◆ Instructions to follow: Every line below between the line holding "ENTRYWISE Combes–Thomas bound" and the line holding "the decaying letters", inclusive, should be repeated exactly, and all other lines omitted.

◆ Task input:
━━━━━━━━━━

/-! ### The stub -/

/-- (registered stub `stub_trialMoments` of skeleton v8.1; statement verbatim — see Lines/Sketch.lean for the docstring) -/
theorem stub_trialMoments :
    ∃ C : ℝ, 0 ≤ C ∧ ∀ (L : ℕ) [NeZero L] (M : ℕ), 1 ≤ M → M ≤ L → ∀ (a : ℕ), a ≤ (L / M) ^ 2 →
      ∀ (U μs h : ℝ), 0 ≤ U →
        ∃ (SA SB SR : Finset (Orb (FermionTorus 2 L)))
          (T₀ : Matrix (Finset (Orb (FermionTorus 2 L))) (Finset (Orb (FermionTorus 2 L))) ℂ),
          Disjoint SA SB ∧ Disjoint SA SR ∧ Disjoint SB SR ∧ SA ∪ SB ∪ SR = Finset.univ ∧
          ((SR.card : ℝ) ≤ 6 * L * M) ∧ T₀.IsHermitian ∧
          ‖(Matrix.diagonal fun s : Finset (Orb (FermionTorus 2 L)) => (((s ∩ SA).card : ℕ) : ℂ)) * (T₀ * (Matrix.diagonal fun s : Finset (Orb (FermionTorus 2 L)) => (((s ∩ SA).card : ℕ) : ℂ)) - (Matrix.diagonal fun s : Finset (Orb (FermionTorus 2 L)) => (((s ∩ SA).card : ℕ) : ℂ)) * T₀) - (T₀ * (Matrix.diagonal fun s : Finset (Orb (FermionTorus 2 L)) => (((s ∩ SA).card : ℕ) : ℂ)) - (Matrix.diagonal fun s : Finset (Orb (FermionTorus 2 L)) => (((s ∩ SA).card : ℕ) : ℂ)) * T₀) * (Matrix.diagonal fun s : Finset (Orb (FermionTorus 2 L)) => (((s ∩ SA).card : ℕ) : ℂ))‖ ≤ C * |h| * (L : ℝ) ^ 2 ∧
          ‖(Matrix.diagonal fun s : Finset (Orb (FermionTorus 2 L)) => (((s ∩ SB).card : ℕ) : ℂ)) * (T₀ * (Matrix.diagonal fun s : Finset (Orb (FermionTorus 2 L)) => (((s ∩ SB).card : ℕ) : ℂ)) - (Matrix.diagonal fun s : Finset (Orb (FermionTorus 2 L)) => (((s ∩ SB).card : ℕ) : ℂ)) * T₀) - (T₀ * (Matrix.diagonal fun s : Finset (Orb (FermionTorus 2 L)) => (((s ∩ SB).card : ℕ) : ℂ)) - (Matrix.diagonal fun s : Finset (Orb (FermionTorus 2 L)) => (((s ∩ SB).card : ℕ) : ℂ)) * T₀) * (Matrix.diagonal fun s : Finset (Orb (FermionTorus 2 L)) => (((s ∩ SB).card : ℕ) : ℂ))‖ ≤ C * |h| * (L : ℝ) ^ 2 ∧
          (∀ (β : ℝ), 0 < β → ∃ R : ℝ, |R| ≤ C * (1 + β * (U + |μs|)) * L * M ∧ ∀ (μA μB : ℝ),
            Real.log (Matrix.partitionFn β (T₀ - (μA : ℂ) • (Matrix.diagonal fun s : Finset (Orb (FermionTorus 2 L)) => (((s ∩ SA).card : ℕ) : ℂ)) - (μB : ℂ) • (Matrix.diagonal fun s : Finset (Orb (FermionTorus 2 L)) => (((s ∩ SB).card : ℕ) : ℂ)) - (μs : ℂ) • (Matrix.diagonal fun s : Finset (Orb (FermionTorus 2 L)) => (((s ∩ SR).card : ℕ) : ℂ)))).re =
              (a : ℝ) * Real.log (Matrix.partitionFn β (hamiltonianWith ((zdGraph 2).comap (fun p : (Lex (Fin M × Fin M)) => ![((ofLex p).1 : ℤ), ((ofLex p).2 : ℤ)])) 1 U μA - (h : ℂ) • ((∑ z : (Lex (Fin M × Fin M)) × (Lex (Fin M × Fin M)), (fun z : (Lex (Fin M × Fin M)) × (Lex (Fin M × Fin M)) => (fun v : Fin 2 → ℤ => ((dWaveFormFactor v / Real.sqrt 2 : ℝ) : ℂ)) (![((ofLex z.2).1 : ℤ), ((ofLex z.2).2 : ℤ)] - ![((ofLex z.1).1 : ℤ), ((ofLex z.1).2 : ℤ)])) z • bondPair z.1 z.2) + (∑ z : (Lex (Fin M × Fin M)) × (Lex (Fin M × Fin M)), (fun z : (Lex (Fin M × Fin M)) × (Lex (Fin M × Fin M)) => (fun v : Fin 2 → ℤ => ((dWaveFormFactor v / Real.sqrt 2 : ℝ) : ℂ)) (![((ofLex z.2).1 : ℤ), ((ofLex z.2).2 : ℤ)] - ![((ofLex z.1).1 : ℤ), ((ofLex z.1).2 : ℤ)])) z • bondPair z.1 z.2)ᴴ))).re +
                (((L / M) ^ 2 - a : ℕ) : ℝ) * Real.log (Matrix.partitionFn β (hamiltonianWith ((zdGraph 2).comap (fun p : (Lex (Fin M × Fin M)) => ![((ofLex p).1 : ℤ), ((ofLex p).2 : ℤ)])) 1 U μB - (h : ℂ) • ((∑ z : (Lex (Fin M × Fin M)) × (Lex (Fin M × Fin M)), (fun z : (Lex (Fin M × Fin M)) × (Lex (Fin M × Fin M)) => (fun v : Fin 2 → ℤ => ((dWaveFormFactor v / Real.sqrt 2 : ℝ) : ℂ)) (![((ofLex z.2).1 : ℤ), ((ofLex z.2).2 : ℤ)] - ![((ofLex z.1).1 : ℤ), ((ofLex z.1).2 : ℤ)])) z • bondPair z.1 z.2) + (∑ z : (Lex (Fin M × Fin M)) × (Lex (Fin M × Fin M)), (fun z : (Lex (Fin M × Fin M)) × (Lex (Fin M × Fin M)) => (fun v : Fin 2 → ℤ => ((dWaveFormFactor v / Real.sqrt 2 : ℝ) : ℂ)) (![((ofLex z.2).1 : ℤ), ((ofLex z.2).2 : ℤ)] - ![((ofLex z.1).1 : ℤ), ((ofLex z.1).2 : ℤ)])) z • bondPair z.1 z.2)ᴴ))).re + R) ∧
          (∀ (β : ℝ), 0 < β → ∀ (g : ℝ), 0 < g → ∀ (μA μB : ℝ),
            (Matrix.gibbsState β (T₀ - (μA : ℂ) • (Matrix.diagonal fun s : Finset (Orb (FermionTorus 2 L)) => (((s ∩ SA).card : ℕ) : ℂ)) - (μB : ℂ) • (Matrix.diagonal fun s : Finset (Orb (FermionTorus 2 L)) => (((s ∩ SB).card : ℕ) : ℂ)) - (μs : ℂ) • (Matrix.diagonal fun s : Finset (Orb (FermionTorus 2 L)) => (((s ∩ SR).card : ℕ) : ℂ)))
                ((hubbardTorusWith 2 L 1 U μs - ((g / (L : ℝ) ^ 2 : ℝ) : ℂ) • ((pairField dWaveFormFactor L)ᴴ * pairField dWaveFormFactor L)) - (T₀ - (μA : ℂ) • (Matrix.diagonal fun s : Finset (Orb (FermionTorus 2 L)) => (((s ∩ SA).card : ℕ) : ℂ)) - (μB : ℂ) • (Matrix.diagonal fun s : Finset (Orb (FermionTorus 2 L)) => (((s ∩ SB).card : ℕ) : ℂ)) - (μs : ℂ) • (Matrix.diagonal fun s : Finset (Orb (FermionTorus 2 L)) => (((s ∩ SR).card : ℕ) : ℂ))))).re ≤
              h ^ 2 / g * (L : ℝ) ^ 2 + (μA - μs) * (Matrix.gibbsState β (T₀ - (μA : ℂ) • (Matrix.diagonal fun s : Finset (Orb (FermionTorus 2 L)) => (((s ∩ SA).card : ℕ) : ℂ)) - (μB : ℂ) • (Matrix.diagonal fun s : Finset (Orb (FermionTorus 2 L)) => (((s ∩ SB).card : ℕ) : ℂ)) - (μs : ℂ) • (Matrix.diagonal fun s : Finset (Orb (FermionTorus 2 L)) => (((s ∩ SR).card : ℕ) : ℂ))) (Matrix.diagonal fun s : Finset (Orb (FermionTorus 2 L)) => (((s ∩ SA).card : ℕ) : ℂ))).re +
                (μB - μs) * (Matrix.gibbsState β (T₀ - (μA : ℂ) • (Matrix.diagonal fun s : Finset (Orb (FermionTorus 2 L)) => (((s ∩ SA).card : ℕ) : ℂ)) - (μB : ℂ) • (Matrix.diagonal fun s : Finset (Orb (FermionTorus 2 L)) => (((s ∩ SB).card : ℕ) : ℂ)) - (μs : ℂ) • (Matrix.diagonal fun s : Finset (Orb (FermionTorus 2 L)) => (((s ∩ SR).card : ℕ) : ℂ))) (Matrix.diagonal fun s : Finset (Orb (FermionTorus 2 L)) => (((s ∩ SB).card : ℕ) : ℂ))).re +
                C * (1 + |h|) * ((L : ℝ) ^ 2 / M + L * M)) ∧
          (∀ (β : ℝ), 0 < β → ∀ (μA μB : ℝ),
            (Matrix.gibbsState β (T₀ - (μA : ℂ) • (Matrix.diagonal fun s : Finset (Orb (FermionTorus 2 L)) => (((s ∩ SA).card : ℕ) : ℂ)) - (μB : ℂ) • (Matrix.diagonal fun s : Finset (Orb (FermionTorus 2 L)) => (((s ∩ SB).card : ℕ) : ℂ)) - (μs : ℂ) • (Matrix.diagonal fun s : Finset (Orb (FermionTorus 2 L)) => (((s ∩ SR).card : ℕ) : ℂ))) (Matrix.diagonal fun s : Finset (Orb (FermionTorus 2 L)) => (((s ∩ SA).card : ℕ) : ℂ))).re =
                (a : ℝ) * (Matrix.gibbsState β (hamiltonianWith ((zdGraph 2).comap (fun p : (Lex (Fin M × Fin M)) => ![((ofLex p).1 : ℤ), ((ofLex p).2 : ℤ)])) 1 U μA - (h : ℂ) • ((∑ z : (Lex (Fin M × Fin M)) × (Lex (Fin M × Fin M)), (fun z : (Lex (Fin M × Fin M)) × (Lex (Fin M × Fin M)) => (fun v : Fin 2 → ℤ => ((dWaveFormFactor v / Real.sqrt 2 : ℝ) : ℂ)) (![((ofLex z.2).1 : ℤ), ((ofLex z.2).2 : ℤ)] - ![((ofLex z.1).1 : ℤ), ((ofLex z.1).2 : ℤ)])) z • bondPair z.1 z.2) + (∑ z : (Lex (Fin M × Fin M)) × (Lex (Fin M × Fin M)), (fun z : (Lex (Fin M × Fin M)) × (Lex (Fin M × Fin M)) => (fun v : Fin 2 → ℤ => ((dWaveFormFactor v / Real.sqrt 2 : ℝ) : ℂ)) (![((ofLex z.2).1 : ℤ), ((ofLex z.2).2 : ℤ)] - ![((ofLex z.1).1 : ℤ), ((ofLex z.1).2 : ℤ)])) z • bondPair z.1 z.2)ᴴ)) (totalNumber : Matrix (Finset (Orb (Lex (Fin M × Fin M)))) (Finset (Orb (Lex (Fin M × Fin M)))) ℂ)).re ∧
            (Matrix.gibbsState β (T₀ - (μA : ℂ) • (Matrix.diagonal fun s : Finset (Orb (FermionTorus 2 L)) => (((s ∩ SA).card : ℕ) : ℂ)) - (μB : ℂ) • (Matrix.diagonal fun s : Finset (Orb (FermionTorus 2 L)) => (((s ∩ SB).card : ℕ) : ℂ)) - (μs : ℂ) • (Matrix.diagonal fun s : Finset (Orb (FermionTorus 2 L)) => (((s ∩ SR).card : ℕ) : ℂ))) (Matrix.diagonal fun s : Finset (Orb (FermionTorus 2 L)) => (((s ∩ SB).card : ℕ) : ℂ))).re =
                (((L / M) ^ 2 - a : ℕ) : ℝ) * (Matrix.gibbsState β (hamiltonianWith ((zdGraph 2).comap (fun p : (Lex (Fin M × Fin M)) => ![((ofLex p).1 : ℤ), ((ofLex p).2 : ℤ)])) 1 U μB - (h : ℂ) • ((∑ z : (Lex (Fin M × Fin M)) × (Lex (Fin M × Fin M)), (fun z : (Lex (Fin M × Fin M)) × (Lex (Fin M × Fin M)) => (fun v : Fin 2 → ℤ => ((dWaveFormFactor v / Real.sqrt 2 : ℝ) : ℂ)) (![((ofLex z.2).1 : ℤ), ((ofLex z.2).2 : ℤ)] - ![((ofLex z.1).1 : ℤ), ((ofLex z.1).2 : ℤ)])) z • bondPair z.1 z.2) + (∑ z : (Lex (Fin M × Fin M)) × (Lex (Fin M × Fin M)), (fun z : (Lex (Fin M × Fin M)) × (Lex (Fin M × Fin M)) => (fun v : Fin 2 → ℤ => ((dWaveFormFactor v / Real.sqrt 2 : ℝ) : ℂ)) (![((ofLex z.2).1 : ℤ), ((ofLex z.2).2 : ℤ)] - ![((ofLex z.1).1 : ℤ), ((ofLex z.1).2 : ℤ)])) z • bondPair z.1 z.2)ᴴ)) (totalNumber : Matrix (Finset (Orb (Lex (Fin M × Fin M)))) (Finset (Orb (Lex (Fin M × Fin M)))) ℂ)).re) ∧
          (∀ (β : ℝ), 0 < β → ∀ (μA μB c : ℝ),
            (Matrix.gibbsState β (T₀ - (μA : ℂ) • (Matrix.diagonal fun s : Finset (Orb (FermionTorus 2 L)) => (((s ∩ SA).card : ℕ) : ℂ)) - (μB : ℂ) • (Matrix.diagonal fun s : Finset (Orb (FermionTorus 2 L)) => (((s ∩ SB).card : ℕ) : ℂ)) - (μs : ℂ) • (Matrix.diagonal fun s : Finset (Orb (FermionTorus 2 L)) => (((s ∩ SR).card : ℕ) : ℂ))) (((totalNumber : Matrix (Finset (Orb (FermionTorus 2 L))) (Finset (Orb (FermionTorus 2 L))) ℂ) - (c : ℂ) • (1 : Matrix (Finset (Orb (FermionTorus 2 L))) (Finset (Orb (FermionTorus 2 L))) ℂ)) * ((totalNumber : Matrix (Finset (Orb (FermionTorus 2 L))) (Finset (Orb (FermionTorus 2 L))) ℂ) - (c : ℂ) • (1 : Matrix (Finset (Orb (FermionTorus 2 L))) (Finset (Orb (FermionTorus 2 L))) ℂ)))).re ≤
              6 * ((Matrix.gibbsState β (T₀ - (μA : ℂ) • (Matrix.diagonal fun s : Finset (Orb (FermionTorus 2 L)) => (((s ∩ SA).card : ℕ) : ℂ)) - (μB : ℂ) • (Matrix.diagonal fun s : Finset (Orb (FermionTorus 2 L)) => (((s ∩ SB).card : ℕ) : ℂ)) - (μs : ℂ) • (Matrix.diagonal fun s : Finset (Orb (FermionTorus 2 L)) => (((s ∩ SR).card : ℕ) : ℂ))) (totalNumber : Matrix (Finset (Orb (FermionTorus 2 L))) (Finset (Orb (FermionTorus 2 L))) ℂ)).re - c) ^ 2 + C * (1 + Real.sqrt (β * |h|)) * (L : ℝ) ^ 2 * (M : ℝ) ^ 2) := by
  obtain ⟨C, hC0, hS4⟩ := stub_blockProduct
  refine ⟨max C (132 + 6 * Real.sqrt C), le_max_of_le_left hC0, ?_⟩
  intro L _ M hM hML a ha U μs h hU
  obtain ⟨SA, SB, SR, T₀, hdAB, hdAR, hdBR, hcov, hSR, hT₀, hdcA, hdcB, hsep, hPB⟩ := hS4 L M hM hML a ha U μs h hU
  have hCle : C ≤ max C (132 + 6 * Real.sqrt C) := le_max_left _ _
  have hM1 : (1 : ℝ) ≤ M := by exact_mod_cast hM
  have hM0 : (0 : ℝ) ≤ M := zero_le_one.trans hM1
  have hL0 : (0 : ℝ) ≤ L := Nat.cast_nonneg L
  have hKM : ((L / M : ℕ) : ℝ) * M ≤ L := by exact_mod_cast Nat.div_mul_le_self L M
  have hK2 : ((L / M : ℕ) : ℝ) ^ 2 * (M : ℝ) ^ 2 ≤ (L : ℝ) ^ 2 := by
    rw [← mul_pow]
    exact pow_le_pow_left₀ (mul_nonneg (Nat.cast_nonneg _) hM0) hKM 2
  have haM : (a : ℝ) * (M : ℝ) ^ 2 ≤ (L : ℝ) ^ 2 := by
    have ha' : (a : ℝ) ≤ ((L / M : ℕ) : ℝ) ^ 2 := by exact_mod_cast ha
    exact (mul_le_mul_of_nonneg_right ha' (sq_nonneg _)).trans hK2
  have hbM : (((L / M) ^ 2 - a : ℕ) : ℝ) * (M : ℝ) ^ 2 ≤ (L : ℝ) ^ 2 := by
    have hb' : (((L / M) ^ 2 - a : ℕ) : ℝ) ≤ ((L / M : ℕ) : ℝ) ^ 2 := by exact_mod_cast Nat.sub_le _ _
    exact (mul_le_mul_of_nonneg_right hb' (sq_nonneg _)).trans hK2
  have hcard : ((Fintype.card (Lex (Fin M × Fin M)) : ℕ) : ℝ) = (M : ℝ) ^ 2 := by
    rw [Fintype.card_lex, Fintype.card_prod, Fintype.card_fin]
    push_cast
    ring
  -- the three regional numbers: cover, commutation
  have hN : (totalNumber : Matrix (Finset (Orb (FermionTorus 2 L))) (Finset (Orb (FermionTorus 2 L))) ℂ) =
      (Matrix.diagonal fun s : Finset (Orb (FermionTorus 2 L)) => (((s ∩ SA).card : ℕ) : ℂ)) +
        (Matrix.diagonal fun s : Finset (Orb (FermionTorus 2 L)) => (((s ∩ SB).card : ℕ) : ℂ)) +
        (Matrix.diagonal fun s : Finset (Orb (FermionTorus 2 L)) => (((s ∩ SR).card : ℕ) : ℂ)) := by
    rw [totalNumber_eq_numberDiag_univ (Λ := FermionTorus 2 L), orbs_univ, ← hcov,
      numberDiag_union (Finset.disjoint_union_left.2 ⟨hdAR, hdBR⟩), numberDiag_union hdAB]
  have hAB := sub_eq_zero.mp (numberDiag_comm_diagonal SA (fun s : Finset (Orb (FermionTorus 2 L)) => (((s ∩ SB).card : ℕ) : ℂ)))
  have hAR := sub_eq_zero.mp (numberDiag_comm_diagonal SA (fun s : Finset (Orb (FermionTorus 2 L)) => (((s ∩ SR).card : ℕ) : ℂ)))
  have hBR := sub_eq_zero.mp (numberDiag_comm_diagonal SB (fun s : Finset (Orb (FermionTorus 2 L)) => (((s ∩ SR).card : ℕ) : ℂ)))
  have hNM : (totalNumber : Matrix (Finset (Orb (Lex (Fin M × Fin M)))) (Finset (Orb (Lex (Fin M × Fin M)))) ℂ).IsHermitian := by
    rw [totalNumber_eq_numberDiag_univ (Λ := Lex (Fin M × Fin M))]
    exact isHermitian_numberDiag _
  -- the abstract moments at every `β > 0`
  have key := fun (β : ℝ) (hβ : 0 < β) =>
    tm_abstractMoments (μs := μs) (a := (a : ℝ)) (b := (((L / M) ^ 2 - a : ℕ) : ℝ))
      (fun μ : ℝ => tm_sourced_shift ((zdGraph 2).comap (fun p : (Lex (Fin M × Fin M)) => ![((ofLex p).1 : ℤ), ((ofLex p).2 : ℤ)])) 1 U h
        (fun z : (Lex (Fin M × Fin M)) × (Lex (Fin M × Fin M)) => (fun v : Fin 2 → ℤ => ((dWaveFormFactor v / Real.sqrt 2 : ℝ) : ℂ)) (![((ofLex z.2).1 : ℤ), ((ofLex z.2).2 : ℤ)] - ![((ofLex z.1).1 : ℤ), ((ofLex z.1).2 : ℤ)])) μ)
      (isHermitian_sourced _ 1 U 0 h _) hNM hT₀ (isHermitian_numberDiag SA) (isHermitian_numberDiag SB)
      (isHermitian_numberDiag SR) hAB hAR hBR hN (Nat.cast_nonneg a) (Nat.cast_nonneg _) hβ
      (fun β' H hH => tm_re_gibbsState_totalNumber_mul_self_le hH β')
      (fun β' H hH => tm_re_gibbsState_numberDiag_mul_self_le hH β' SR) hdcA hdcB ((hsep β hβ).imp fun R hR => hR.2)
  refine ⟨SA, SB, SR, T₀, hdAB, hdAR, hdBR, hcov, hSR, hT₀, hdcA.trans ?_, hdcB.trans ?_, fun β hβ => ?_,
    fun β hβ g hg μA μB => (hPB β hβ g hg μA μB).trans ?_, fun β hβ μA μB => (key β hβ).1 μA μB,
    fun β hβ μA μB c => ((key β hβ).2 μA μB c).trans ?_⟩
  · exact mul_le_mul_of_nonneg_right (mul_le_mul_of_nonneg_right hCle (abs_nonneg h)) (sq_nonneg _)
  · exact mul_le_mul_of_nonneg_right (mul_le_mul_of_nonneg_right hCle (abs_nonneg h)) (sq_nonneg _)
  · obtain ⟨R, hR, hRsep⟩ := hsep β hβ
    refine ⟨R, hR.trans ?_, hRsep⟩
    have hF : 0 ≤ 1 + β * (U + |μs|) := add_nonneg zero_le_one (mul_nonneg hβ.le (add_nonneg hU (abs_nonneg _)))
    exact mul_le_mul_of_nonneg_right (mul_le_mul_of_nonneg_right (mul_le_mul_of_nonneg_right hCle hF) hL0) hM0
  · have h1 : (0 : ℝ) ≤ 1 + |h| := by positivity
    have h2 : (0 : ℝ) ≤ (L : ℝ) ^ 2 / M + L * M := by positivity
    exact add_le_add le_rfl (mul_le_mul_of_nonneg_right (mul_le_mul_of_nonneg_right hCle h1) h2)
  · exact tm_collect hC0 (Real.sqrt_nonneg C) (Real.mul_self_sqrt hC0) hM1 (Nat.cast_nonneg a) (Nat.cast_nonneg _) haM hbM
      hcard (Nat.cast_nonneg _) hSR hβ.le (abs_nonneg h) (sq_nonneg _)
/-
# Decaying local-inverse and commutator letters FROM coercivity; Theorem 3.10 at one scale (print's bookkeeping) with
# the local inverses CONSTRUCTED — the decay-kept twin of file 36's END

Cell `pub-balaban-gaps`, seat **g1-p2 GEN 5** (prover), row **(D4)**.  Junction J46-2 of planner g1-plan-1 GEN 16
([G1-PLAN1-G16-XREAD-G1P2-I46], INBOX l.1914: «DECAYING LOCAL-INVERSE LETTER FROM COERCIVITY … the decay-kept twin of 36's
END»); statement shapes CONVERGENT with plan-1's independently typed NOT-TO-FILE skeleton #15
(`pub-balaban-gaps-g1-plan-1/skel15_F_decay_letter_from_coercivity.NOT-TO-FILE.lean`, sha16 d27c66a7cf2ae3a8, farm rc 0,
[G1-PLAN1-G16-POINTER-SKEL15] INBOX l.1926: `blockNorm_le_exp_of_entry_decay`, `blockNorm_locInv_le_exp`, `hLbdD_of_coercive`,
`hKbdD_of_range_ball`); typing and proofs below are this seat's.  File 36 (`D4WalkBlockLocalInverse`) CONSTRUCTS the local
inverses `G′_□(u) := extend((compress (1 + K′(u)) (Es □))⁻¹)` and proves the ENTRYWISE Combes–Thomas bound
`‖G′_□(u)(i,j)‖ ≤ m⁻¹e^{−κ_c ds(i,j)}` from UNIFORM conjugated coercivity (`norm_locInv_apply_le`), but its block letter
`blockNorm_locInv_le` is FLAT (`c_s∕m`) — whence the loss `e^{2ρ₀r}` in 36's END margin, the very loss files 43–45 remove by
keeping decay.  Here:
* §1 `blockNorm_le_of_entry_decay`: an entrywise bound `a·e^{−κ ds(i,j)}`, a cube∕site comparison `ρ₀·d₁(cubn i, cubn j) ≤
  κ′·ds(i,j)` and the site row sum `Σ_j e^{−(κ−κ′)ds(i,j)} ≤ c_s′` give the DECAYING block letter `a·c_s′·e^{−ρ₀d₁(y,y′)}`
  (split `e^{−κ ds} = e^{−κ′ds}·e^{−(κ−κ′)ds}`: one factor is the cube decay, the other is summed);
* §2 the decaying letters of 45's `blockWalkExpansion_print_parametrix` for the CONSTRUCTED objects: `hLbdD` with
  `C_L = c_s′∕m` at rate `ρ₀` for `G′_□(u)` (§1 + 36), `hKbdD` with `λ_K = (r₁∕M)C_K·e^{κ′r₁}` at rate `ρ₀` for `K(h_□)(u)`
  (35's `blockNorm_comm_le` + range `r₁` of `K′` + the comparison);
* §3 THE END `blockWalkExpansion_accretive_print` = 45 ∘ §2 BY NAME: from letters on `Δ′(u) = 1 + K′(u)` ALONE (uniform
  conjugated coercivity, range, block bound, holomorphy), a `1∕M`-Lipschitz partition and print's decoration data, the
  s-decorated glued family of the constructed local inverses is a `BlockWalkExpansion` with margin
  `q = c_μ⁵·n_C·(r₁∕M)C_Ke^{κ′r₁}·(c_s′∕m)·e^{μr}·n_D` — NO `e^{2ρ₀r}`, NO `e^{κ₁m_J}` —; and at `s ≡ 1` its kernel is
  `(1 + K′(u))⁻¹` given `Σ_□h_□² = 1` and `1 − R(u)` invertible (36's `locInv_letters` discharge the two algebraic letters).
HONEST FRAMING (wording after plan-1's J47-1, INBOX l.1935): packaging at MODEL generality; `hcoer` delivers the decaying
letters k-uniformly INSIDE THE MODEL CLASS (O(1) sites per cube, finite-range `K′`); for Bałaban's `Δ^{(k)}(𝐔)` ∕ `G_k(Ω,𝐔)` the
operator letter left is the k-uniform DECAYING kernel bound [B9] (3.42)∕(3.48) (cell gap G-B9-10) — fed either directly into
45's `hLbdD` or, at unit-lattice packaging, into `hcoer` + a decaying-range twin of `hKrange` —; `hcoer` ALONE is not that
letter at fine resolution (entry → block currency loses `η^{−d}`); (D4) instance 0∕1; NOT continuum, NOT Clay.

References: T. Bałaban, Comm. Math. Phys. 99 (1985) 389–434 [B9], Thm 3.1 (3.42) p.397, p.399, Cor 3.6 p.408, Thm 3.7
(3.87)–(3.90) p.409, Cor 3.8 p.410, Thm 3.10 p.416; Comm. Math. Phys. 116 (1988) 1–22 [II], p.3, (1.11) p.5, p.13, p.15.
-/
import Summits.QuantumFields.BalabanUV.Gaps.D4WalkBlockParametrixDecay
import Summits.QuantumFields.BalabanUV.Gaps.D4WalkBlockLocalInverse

━━━━━━━━━━

◆ Answer to this task:
inverses `G′_□(u) := extend((compress (1 + K′(u)) (Es □))⁻¹)` and proves the ENTRYWISE Combes–Thomas bound
`‖G′_□(u)(i,j)‖ ≤ m⁻¹e^{−κ_c ds(i,j)}` from UNIFORM conjugated coercivity (`norm_locInv_apply_le`), but its block letter
`blockNorm_locInv_le` is FLAT (`c_s∕m`) — whence the loss `e^{2ρ₀r}` in 36's END margin, the very loss files 43–45 remove by
keeping decay.  Here:
* §1 `blockNorm_le_of_entry_decay`: an entrywise bound `a·e^{−κ ds(i,j)}`, a cube∕site comparison `ρ₀·d₁(cubn i, cubn j) ≤
  κ′·ds(i,j)` and the site row sum `Σ_j e^{−(κ−κ′)ds(i,j)} ≤ c_s′` give the DECAYING block letter `a·c_s′·e^{−ρ₀d₁(y,y′)}`
  (split `e^{−κ ds} = e^{−κ′ds}·e^{−(κ−κ′)ds}`: one factor is the cube decay, the other is summed);
* §2 the decaying letters of 45's `blockWalkExpansion_print_parametrix` for the CONSTRUCTED objects: `hLbdD` with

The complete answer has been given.